Бактерии высеваются на агарозную питательную среду в чашки Петри. Среда содержит небольшое количество гистидина. Этого количества гистидина в среде достаточно, чтобы обеспечить жизнедеятельность и рост бактерий в течение некоторого времени и дать возможность успеть за это время мутировать. После исчерпания гистидина, содержавшегося в среде, выживают только ревертивовашие колонии, которые приобрели способность синтезировать собственный гистидин. Контролем служат бактерии, посеянные на среде, не содержащей исследуемого мутагенного фактора. Инкубация проводится в течение 48 часов. Мутагенный потенциал исследуемого вещества оценивается пропорционально числу обследованных колоний.

Понятие о виде и популяции

Вид — основная структурная единица биологической систематики живых организмов (животных, растений и микроорганизмов) — таксономическая, систематическая единица, группа особей с общими морфофизиологическими, биохимическими и поведенческими признаками, способная к взаимному скрещиванию, дающему в ряду поколений плодовитое потомство, закономерно распространённая в пределах определённого ареала и сходно изменяющаяся под влиянием факторов внешней среды.

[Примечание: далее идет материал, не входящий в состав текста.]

import Summits.CriticalPhenomena.PercolationContinuityZ3.Theorems.PercNearOneGluingNoHeavyPcintKernNFZ3S9Defs
import Summits.CriticalPhenomena.PercolationContinuityZ3.Theorems.PercNearOneGluingNoHeavyPcintWinKernelTree
import Summits.CriticalPhenomena.PercolationContinuityZ3.Theorems.PercNearOneGluingNoHeavyPcintWinKernelNFP
import HarnessLib

/-!
# PCINT lane, kernel check 11/82 of the B2r window certificate `d = 3`, memory 9 (8-step windows; 39168 first-use normal forms of 1679616 codes): 3 prefix blocks, 496 rows

Cell `prim-pcint`, seat `prim-pcint-2` (gen 2).  Collatz–Wielandt rows `10^5 · row ≤ 99999 · DEN · v` on the normal forms extending
each listed 5-step prefix (`WinK.nfCodesP`, `…PcintWinKernelNFP`; no global enumeration), by `decide +kernel` (`WinK.allB`;
table values from the search tree `WinK.KT.ofListF 13 tbl`, `…PcintWinKernelTree`; `maxHeartbeats 0`).  Does NOT build on p205010.
-/

namespace Summit.CriticalPhenomena.PercolationContinuityZ3.Theorems.Pcint.NFZ3S9

set_option maxHeartbeats 0 in
/-- The 140 rows of the normal forms extending the prefix `[((0 : Fin 3), true), ((0 : Fin 3), true), ((1 : Fin 3), true), ((1 : Fin 3), false), ((1 : Fin 3), true)]` (scan state 2) hold. [folklore] -/
theorem leaf_40 : (WinK.nfCodesP 3 8 2 [((0 : Fin 3), true), ((0 : Fin 3), true), ((1 : Fin 3), true), ((1 : Fin 3), false), ((1 : Fin 3), true)]).all (WinK.rowOKST 3 7 2486 9445 99999 (WinK.KT.ofListF 13 tbl) 17263) = true :=
  WinK.all_of_allB (fuel := 12) (by decide +kernel)

set_option maxHeartbeats 0 in
/-- The 140 rows of the normal forms extending the prefix `[((0 : Fin 3), true), ((0 : Fin 3), true), ((1 : Fin 3), true), ((1 : Fin 3), false), ((1 : Fin 3), false)]` (scan state 2) hold. [folklore] -/
theorem leaf_41 : (WinK.nfCodesP 3 8 2 [((0 : Fin 3), true), ((0 : Fin 3), true), ((1 : Fin 3), true), ((1 : Fin 3), false), ((1 : Fin 3), false)]).all (WinK.rowOKST 3 7 2486 9445 99999 (WinK.KT.ofListF 13 tbl) 17263) = true :=
  WinK.all_of_allB (fuel := 12) (by decide +kernel)

set_option maxHeartbeats 0 in
/-- The 216 rows of the normal forms extending the prefix `[((0 : Fin 3), true), ((0 : Fin 3), true), ((1 : Fin 3), true), ((1 : Fin 3), false), ((2 : Fin 3), true)]` (scan state 3) hold. [folklore] -/
theorem leaf_42 : (WinK.nfCodesP 3 8 3 [((0 : Fin 3), true), ((0 : Fin 3), true), ((1 : Fin 3), true), ((1 : Fin 3), false), ((2 : Fin 3), true)]).all (WinK.rowOKST 3 7 2486 9445 99999 (WinK.KT.ofListF 13 tbl) 17263) = true :=
  WinK.all_of_allB (fuel := 12) (by decide +kernel)

end Summit.CriticalPhenomena.PercolationContinuityZ3.Theorems.Pcint.NFZ3S9
/-- LOG-ROOM WITH SEVERAL CENTRES on a normalised fibre: for `0 ≤ α₀ < β ≤ ⊤`, centres `dᵢ` off
the fibre and weights `0 ≤ R'ᵢ ≤ R`,
`∫ u^r (K + Σᵢ R'ᵢ |log|u-dᵢ||)^p ≤ C R^p (1 + K + Σᵢ log⁺|dᵢ| + E(α₀,b))^p ∫ u^r`, `C = C(r,p,N)`.
[cite: LionRolin1998, §1] -/
theorem soloInformed_logRoom_EIoo_sum (r : ℝ) (p N : ℕ) : ∃ C : ℝ, 1 ≤ C ∧
    ∀ (α₀ : ℝ) (β : EReal) (b K R : ℝ) (d R' : Fin N → ℝ), 0 ≤ α₀ → (α₀ : EReal) < β →
      (β = ⊤ ∨ β = (b : EReal)) → (∀ i, (d i : EReal) ≤ α₀ ∨ β ≤ (d i : EReal)) → 0 ≤ K →
      1 ≤ R → (∀ i, 0 ≤ R' i ∧ R' i ≤ R) →
      ∫⁻ u in soloInformedEIoo α₀ β,
          ENNReal.ofReal (u ^ r * (K + ∑ i, R' i * |Real.log (|u - d i|)|) ^ p) ≤
        ENNReal.ofReal (C * R ^ p *
            (1 + K + ∑ i, log⁺ |d i| + soloInformedEndData α₀ b) ^ p) *
          ∫⁻ u in soloInformedEIoo α₀ β, ENNReal.ofReal (u ^ r) := by
  obtain ⟨C₀, hC₀, H₀⟩ := soloInformed_logRoom_EIoo r p
  have hN1 : (1 : ℝ) ≤ (N : ℝ) + 1 := by
    have : (0 : ℝ) ≤ N := Nat.cast_nonneg N
    linarith
  refine ⟨C₀ * ((N : ℝ) + 1) ^ (2 * p), ?_, ?_⟩
  · exact le_trans hC₀ (le_mul_of_one_le_right (le_trans zero_le_one hC₀) (one_le_pow₀ hN1))
  intro α₀ β b K R d R' hα hαβ hβ hd hK hR hR'
  set J := soloInformedEIoo (α₀ : EReal) β with hJ
  set E := soloInformedEndData α₀ b with hE
  set M := 1 + K + ∑ i, log⁺ |d i| + E with hM
  set I := ∫⁻ u in J, ENNReal.ofReal (u ^ r) with hI
  have hJm : MeasurableSet J := soloInformed_measurableSet_EIoo _ _
  have hE0 : 0 ≤ E := soloInformed_endData_nonneg α₀ b
  have hR0 : 0 ≤ R := le_trans zero_le_one hR
  have hlog0 : ∀ i, (0 : ℝ) ≤ log⁺ |d i| := fun i => Real.posLog_nonneg
  have hsum0 : 0 ≤ ∑ i, log⁺ |d i| := Finset.sum_nonneg fun i _ => hlog0 i
  have hM1 : 1 ≤ M := by rw [hM]; linarith
  have hM0 : 0 ≤ M := le_trans zero_le_one hM1
  have hKM : K ≤ M := by rw [hM]; linarith
  have hΛM : ∀ i, 1 + log⁺ |d i| + E ≤ M := by
    intro i
    have : log⁺ |d i| ≤ ∑ j, log⁺ |d j| :=
      Finset.single_le_sum (fun j _ => hlog0 j) (Finset.mem_univ i)
    rw [hM]; linarith
  have hC00 : 0 ≤ C₀ := le_trans zero_le_one hC₀
  -- the case `p = 0` is trivial
  rcases Nat.eq_zero_or_pos p with hp | hp
  · subst hp
    have hlhs : ∫⁻ u in J, ENNReal.ofReal (u ^ r * (K + ∑ i, R' i * |Real.log (|u - d i|)|) ^ 0) = I := by
      simp only [pow_zero, mul_one, hI]
    have h1 : (1 : ℝ) ≤ C₀ * ((N : ℝ) + 1) ^ (2 * 0) * R ^ 0 * M ^ 0 := by
      simp only [mul_zero, pow_zero, mul_one]; exact hC₀
    rw [hlhs]
    calc I = 1 * I := (one_mul I).symm
      _ ≤ _ := mul_le_mul_of_nonneg_right
          (by rw [← ENNReal.ofReal_one]; exact ENNReal.ofReal_le_ofReal h1) zero_le
  obtain ⟨q, rfl⟩ : ∃ q, p = q + 1 := ⟨p - 1, by omega⟩
  -- pointwise bound on the fibre
  set c₁ : ℝ := R ^ (q + 1) * ((N : ℝ) + 1) ^ q with hc₁
  have hc₁0 : 0 ≤ c₁ := mul_nonneg (pow_nonneg hR0 _) (pow_nonneg (le_trans zero_le_one hN1) _)
  have hpt : ∀ u ∈ J, ENNReal.ofReal (u ^ r * (K + ∑ i, R' i * |Real.log (|u - d i|)|) ^ (q + 1)) ≤
      ENNReal.ofReal (c₁ * K ^ (q + 1) * u ^ r) +
        ∑ i, ENNReal.ofReal (c₁ * (u ^ r * |Real.log (|u - d i|)| ^ (q + 1))) := by
    intro u hu
    have hu0 : 0 ≤ u := by
      have h1 := hu.1
      rw [EReal.coe_lt_coe_iff] at h1
      linarith
    have hur : 0 ≤ u ^ r := Real.rpow_nonneg hu0 r
    have hx : ∀ i, 0 ≤ |Real.log (|u - d i|)| := fun i => abs_nonneg _
    have h1 : K + ∑ i, R' i * |Real.log (|u - d i|)| ≤ R * (K + ∑ i, |Real.log (|u - d i|)|) :=
      soloInformed_add_sum_mul_le hK hR hR' hx
    have h1' : 0 ≤ K + ∑ i, R' i * |Real.log (|u - d i|)| :=
      add_nonneg hK (Finset.sum_nonneg fun i _ => mul_nonneg (hR' i).1 (hx i))
    have h2 : (K + ∑ i, |Real.log (|u - d i|)|) ^ (q + 1) ≤
        ((N : ℝ) + 1) ^ q * (K ^ (q + 1) + ∑ i, |Real.log (|u - d i|)| ^ (q + 1)) :=
      soloInformed_add_sum_pow_le q hK hx
    have h3 : (K + ∑ i, R' i * |Real.log (|u - d i|)|) ^ (q + 1) ≤
        c₁ * (K ^ (q + 1) + ∑ i, |Real.log (|u - d i|)| ^ (q + 1)) := by
      calc (K + ∑ i, R' i * |Real.log (|u - d i|)|) ^ (q + 1)
          ≤ (R * (K + ∑ i, |Real.log (|u - d i|)|)) ^ (q + 1) := pow_le_pow_left₀ h1' h1 _
        _ = R ^ (q + 1) * (K + ∑ i, |Real.log (|u - d i|)|) ^ (q + 1) := by rw [mul_pow]
        _ ≤ R ^ (q + 1) * (((N : ℝ) + 1) ^ q *
              (K ^ (q + 1) + ∑ i, |Real.log (|u - d i|)| ^ (q + 1))) :=
            mul_le_mul_of_nonneg_left h2 (pow_nonneg hR0 _)
        _ = c₁ * (K ^ (q + 1) + ∑ i, |Real.log (|u - d i|)| ^ (q + 1)) := by rw [hc₁]; ring
    have hterm0 : ∀ i, 0 ≤ c₁ * (u ^ r * |Real.log (|u - d i|)| ^ (q + 1)) :=
      fun i => mul_nonneg hc₁0 (mul_nonneg hur (pow_nonneg (hx i) _))
    calc ENNReal.ofReal (u ^ r * (K + ∑ i, R' i * |Real.log (|u - d i|)|) ^ (q + 1))
        ≤ ENNReal.ofReal (u ^ r * (c₁ * (K ^ (q + 1) + ∑ i, |Real.log (|u - d i|)| ^ (q + 1)))) :=
          ENNReal.ofReal_le_ofReal (mul_le_mul_of_nonneg_left h3 hur)
      _ = ENNReal.ofReal (c₁ * K ^ (q + 1) * u ^ r +
            ∑ i, c₁ * (u ^ r * |Real.log (|u - d i|)| ^ (q + 1))) := by
          congr 1
          rw [mul_add, mul_add, Finset.mul_sum, Finset.mul_sum]
          congr 1
          · ring
          · exact Finset.sum_congr rfl fun i _ => by ring
      _ = ENNReal.ofReal (c₁ * K ^ (q + 1) * u ^ r) +
            ENNReal.ofReal (∑ i, c₁ * (u ^ r * |Real.log (|u - d i|)| ^ (q + 1))) :=
          ENNReal.ofReal_add (mul_nonneg (mul_nonneg hc₁0 (pow_nonneg hK _)) hur)
            (Finset.sum_nonneg fun i _ => hterm0 i)
      _ = _ := by rw [ENNReal.ofReal_sum_of_nonneg fun i _ => hterm0 i]
  -- integrate the pointwise bound
  have hmeasK : Measurable fun u : ℝ => ENNReal.ofReal (c₁ * K ^ (q + 1) * u ^ r) :=
    soloInformed_measurable_ofReal_const_mul_rpow _ _
  have hstep1 : ∫⁻ u in J, ENNReal.ofReal (u ^ r * (K + ∑ i, R' i * |Real.log (|u - d i|)|) ^ (q + 1))
      ≤ ENNReal.ofReal (c₁ * K ^ (q + 1)) * I +
        ∑ i, ENNReal.ofReal c₁ * ∫⁻ u in J, ENNReal.ofReal (u ^ r * |Real.log (|u - d i|)| ^ (q + 1)) := by
    calc ∫⁻ u in J, ENNReal.ofReal (u ^ r * (K + ∑ i, R' i * |Real.log (|u - d i|)|) ^ (q + 1))
        ≤ ∫⁻ u in J, (ENNReal.ofReal (c₁ * K ^ (q + 1) * u ^ r) +
            ∑ i, ENNReal.ofReal (c₁ * (u ^ r * |Real.log (|u - d i|)| ^ (q + 1)))) :=
          setLIntegral_mono' hJm hpt
      _ = (∫⁻ u in J, ENNReal.ofReal (c₁ * K ^ (q + 1) * u ^ r)) +
            ∫⁻ u in J, ∑ i, ENNReal.ofReal (c₁ * (u ^ r * |Real.log (|u - d i|)| ^ (q + 1))) :=
          lintegral_add_left hmeasK _
      _ = ENNReal.ofReal (c₁ * K ^ (q + 1)) * I +
            ∑ i, ∫⁻ u in J, ENNReal.ofReal (c₁ * (u ^ r * |Real.log (|u - d i|)| ^ (q + 1))) := by
          rw [lintegral_finsetSum _ (fun i _ => soloInformed_measurable_weight_absLog c₁ r (d i) (q + 1)),
            soloInformed_setLIntegral_ofReal_const_mul (mul_nonneg hc₁0 (pow_nonneg hK _))]
      _ = _ := by
          congr 1
          exact Finset.sum_congr rfl fun i _ => soloInformed_setLIntegral_ofReal_const_mul hc₁0 _ _
  -- single-centre log-room for each centre
  have hstep2 : ∀ i, ∫⁻ u in J, ENNReal.ofReal (u ^ r * |Real.log (|u - d i|)| ^ (q + 1)) ≤
      ENNReal.ofReal (C₀ * M ^ (q + 1)) * I := by
    intro i
    have h := H₀ α₀ β b (d i) 0 hα hαβ hβ (hd i) le_rfl
    simp only [zero_add, add_zero] at h
    refine h.trans (mul_le_mul_of_nonneg_right (ENNReal.ofReal_le_ofReal ?_) zero_le)
    refine mul_le_mul_of_nonneg_left (pow_le_pow_left₀ ?_ ?_ _) hC00
    · linarith [hlog0 i]
    · have := hΛM i; linarith
  -- assemble the constants
  have hKq : c₁ * K ^ (q + 1) ≤ c₁ * C₀ * M ^ (q + 1) := by
    calc c₁ * K ^ (q + 1) ≤ c₁ * M ^ (q + 1) :=
          mul_le_mul_of_nonneg_left (pow_le_pow_left₀ hK hKM _) hc₁0
      _ = c₁ * 1 * M ^ (q + 1) := by ring
      _ ≤ c₁ * C₀ * M ^ (q + 1) :=
          mul_le_mul_of_nonneg_right (mul_le_mul_of_nonneg_left hC₀ hc₁0) (pow_nonneg hM0 _)
  have htot : c₁ * C₀ * M ^ (q + 1) + ∑ _i : Fin N, c₁ * (C₀ * M ^ (q + 1)) ≤
      C₀ * ((N : ℝ) + 1) ^ (2 * (q + 1)) * R ^ (q + 1) * M ^ (q + 1) := by
    rw [Finset.sum_const, Finset.card_univ, Fintype.card_fin, nsmul_eq_mul]
    have hcomb : c₁ * C₀ * M ^ (q + 1) + (N : ℝ) * (c₁ * (C₀ * M ^ (q + 1))) =
        C₀ * (((N : ℝ) + 1) ^ (q + 1) * R ^ (q + 1)) * M ^ (q + 1) := by
      rw [hc₁]; ring
    rw [hcomb]
    have hpow : ((N : ℝ) + 1) ^ (q + 1) ≤ ((N : ℝ) + 1) ^ (2 * (q + 1)) :=
      pow_le_pow_right₀ hN1 (by omega)
    have : C₀ * (((N : ℝ) + 1) ^ (q + 1) * R ^ (q + 1)) ≤ C₀ * (((N : ℝ) + 1) ^ (2 * (q + 1)) * R ^ (q + 1)) :=
      mul_le_mul_of_nonneg_left (mul_le_mul_of_nonneg_right hpow (pow_nonneg hR0 _)) hC00
    calc C₀ * (((N : ℝ) + 1) ^ (q + 1) * R ^ (q + 1)) * M ^ (q + 1)
        ≤ C₀ * (((N : ℝ) + 1) ^ (2 * (q + 1)) * R ^ (q + 1)) * M ^ (q + 1) :=
          mul_le_mul_of_nonneg_right this (pow_nonneg hM0 _)
      _ = _ := by ring
  calc ∫⁻ u in J, ENNReal.ofReal (u ^ r * (K + ∑ i, R' i * |Real.log (|u - d i|)|) ^ (q + 1))
      ≤ ENNReal.ofReal (c₁ * K ^ (q + 1)) * I +
        ∑ i, ENNReal.ofReal c₁ * ∫⁻ u in J, ENNReal.ofReal (u ^ r * |Real.log (|u - d i|)| ^ (q + 1)) :=
        hstep1
    _ ≤ ENNReal.ofReal (c₁ * C₀ * M ^ (q + 1)) * I +
        ∑ _i : Fin N, ENNReal.ofReal (c₁ * (C₀ * M ^ (q + 1))) * I := by
        refine add_le_add ?_ (Finset.sum_le_sum fun i _ => ?_)
        · exact mul_le_mul_of_nonneg_right (ENNReal.ofReal_le_ofReal hKq) zero_le
        · rw [ENNReal.ofReal_mul hc₁0, mul_assoc]
          exact mul_le_mul_of_nonneg_left (hstep2 i) zero_le
    _ = ENNReal.ofReal (c₁ * C₀ * M ^ (q + 1) + ∑ _i : Fin N, c₁ * (C₀ * M ^ (q + 1))) * I := by
        rw [← Finset.sum_mul, ← add_mul, ← ENNReal.ofReal_sum_of_nonneg
          (fun i _ => mul_nonneg hc₁0 (mul_nonneg hC00 (pow_nonneg hM0 _))),
          ← ENNReal.ofReal_add (mul_nonneg (mul_nonneg hc₁0 hC00) (pow_nonneg hM0 _))
          (Finset.sum_nonneg fun i _ => mul_nonneg hc₁0 (mul_nonneg hC00 (pow_nonneg hM0 _)))]
    _ ≤ ENNReal.ofReal (C₀ * ((N : ℝ) + 1) ^ (2 * (q + 1)) * R ^ (q + 1) * M ^ (q + 1)) * I :=
        mul_le_mul_of_nonneg_right (ENNReal.ofReal_le_ofReal htot) zero_le
import Literature.NumberTheory.EllipticCurves.SelmerCorankIsogenyProofs
import Literature.NumberTheory.EllipticCurves.IwasawaLeadingTermProofs
import Literature.NumberTheory.EllipticCurves.ZpCorankLevelProfile
import Literature.NumberTheory.EllipticCurves.ShaPTorsionQuadraticSplitting
import Literature.NumberTheory.EllipticCurves.IsogenyTwoTorsionProofs
import Literature.NumberTheory.EllipticCurves.XCubeSub8XSqAddXRankZero
import Literature.NumberTheory.EllipticCurves.TwoIsogenyShaTwoTorsionExamples
import Literature.NumberTheory.EllipticCurves.Curve8x121IsogenyRank
import Literature.NumberTheory.EllipticCurves.Curve8x121SharpDescentY
import Literature.NumberTheory.EllipticCurves.Curve8x121ShaTwoTorsion
import Literature.NumberTheory.EllipticCurves.Curve346IsogenyRank
import Literature.NumberTheory.EllipticCurves.Curve346SharpDescentY
import Literature.NumberTheory.EllipticCurves.Curve388IsogenyRank
import Literature.NumberTheory.EllipticCurves.Curve388SharpDescentY
import Literature.NumberTheory.EllipticCurves.Curve388ShaTwoTorsion
import HarnessLib
import Summits.CriticalPhenomena.PercolationContinuityZ3.Theorems.PercNearOneGluingNoHeavyLowerTailSahiSlotPairConeLiftCert
import Summits.CriticalPhenomena.PercolationContinuityZ3.Theorems.PercNearOneGluingNoHeavyLowerTailSahiGridPatternOrthant

/-!
# EVERY ORTHANT OF `[3]^d` HAS A PINNED (PIVOTAL-PAIR) CERTIFICATE, IN EVERY DIMENSION — axis-permutation transport of certificates
# and the format-level orthant induction

Support file of the one-cut programme (crux `NoHeavyLowerTail`, stmt-CriticalPhenomena-4575; cell `prim-masterthm`, seat P3, gen 23;
`run/shared/lean/prim/prim-masterthm/prim-masterthm-p3/HIERARCHY.md` §31, memo `FROM-prim-masterthm-p3-g23-FORMAT-LIFTS.md`).

* `orthant p = {x : p ≤ x}`, `orthant_eq_liftTwo/liftTop` (last threshold `1` / `2`), and **`pinnedGood_orthant : ∀ d p, PinnedGood d (orthant p)`** —
  prim-sahi-p1's orthant theorem `sStarD_principal_nonneg` (generation 9, VALUE level) lifted to the certificate FORMAT: induction on `d`, a nonzero
  threshold is moved to the last axis, then `PinnedGood.liftTwo` / `PinnedGood.liftTop` (`…SahiSlotPairConeLiftCert`); `p = 0` is `⊤`
  (gen 22's Harris-slack certificate).  Value-level corollary `sStarD_orthant_nonneg'`.
So the pivotal-pair conjecture (`PinnedLitCert d 2` for all `d`) holds on the orthant stratum in every dimension, with explicit certificates.
HONEST LABEL: certificate-format theorem on a stratum where positivity was known (p1 gen 9 coefficientwise; Sahi 2008 Thm 2 at fixed weight);
no open cell changes status.  Pure, standard axioms. [this work]
-/

noncomputable section

namespace Summit.CriticalPhenomena.PercolationContinuityZ3.Theorems

open Finset Function
open Literature.Combinatorics.Sahi2008

namespace SahiSlot

open SahiGridPattern SahiGrid3

variable {n : ℕ}

/-- The orthant (principal up-set) `↑p = {x : p ≤ x}`. [this work] -/
def orthant {d : ℕ} (p : Pd d) : Finset (Pd d) := univ.filter fun x => ∀ a, p a ≤ x a

/-- An orthant whose last threshold is `1` is the two-level lift of the orthant of the other thresholds. [this work] -/
theorem orthant_eq_liftTwo (q : Pd (n + 1)) (h1 : q (Fin.last n) = 1) : orthant q = liftTwo (orthant (fun b => q (Fin.castSucc b))) := by
  ext x
  simp only [orthant, liftTwo, Finset.mem_filter, Finset.mem_univ, true_and]
  conv_lhs => rw [← Fin.snoc_init_self x]
  rw [le_snoc_iff, h1]
  have key : ∀ i : Fin 3, (1 ≤ i ↔ i ≠ 0) := by decide
  rw [key]

/-- An orthant whose last threshold is `2` is the top-only lift. [this work] -/
theorem orthant_eq_liftTop (q : Pd (n + 1)) (h2 : q (Fin.last n) = 2) : orthant q = liftTop (orthant (fun b => q (Fin.castSucc b))) := by
  ext x
  simp only [orthant, liftTop, Finset.mem_filter, Finset.mem_univ, true_and]
  conv_lhs => rw [← Fin.snoc_init_self x]
  rw [le_snoc_iff, h2]
  have key : ∀ i : Fin 3, (2 ≤ i ↔ i = 2) := by decide
  rw [key]

/-- **EVERY ORTHANT HAS A PINNED (PIVOTAL-PAIR) CERTIFICATE, IN EVERY DIMENSION** — the format-level version of prim-sahi-p1's orthant theorem
`sStarD_principal_nonneg` (induction on `d`: move a nonzero threshold to the last axis by `PinnedGood.perm`, then `liftTwo`/`liftTop`;
`p = 0` is `⊤`, gen 22's Harris-slack certificate). [this work] -/
theorem pinnedGood_orthant : ∀ (d : ℕ) (p : Pd d), PinnedGood d (orthant p) := by
  intro d
  induction d with
  | zero =>
    intro p
    have e : orthant p = univ := by
      ext x; simp only [orthant, Finset.mem_filter, Finset.mem_univ, true_and, iff_true]; exact fun a => Fin.elim0 a
    rw [e]; exact pinnedGood_univ 0
  | succ n ih =>
    intro p
    by_cases hz : ∃ a, p a ≠ 0
    · obtain ⟨a, ha⟩ := hz
      let τ : Equiv.Perm (Fin (n + 1)) := Equiv.swap a (Fin.last n)
      have hq : (p ∘ ⇑τ) (Fin.last n) ≠ 0 := by
        show p (τ (Fin.last n)) ≠ 0
        rw [Equiv.swap_apply_right]; exact ha
      have hup : IsUpperSet ((orthant (fun b => (p ∘ ⇑τ) (Fin.castSucc b)) : Finset (Pd n)) : Set (Pd n)) := isUpperSet_filter_le _
      have step : PinnedGood (n + 1) (orthant (p ∘ ⇑τ)) := by
        have hcases : (p ∘ ⇑τ) (Fin.last n) = 1 ∨ (p ∘ ⇑τ) (Fin.last n) = 2 := by
          have key : ∀ i : Fin 3, i ≠ 0 → i = 1 ∨ i = 2 := by decide
          exact key _ hq
        rcases hcases with h1 | h2
        · rw [orthant_eq_liftTwo _ h1]; exact (ih _).liftTwo hup
        · rw [orthant_eq_liftTop _ h2]; exact (ih _).liftTop hup
      refine step.perm τ fun x => ?_
      simp only [orthant, Finset.mem_filter, Finset.mem_univ, true_and, Function.comp_apply]
      constructor
      · intro h b; exact h (τ b)
      · intro h b
        have := h (τ.symm b)
        simpa using this
    · simp only [not_exists, not_not] at hz
      have e : orthant p = univ := by
        ext x; simp only [orthant, Finset.mem_filter, Finset.mem_univ, true_and, iff_true]
        intro a; rw [hz a]; exact Fin.zero_le _
      rw [e]; exact pinnedGood_univ (n + 1)

/-- VALUE-LEVEL corollary: prim-sahi-p1's orthant theorem, recovered from the certificates. [this work] -/
theorem sStarD_orthant_nonneg' {d : ℕ} (p : Pd d) (B C : Finset (Pd d)) (hB : IsUpperSet (B : Set (Pd d))) (hC : IsUpperSet (C : Set (Pd d))) :
    0 ≤ sStarD (orthant p) B C :=
  (pinnedGood_orthant d p).sStarD_nonneg B C hB hC

end SahiSlot

end Summit.CriticalPhenomena.PercolationContinuityZ3.Theorems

Популяция – общность индивидуумов определенного вида, связанных с происхождением (родством), скрещиванием (гибридизацией) и общностью территории. П. – единица эволюционного процесса. Элементарным эволюционным событием следует считать наследственное изменение популяции. Популяция является элементарной эволюционной структурой, удовлетворяющей следующим требованиям:  Она должна быть неделима и выступать во времени и пространстве как некое единое целое.  Она должна быть способна наследственно изменяться во времени, изменяемом биологическими поколениями.  Она должна существовать в конкретных биологических условиях.

Понятие о репликоне.

Репликон – единица генома, в которой содержатся точка начала репликации (origin) – точка ori – последовательность ДНК, в которой инициируется процесс удвоения ДНК, и точка окончания репликации (terminus) – сегмент ДНК, в котором процесс удвоения ДНК останавливается. Репликативная вилка – область репликации ДНК, перемещающаяся от ori вдоль родительской ДНК, которая расплетается и служит матрицей для синтеза дочерней ДНК. У прокариот ДНК имеет форму кольца и содержит один репликон. В ori-сайте (точка начала репликации) цепи расходятся и образуется две репликативных вилки, движущихся в противоположных направлениях. У эукариот имеется большое число репликонов и ori-сайтов, и репликация проходит одновременно на многих участках ДНК.

Тема 11.ГЕНЕТИКА ЧЕЛОВЕКА.

Тема 1. Введение.

Предмет генетики. 2.Понятие о наследственности и изменчивости.

Генетика – наука о наследственности и изменчивости.

Наследственность – свойство организма обеспечивать функциональную и материальную преемственность между поколениями, т.е. свойство воспроизводить себе подобных. Существует консерватизм: как можно подробнее передать признаки.

Изменчивость – свойство организма, обеспечивающее разнообразие свойств у особей и групп особей. Приводит к образованию новых видов.

1900 г. – официальное зарождение генетики. «genesis» происхождение».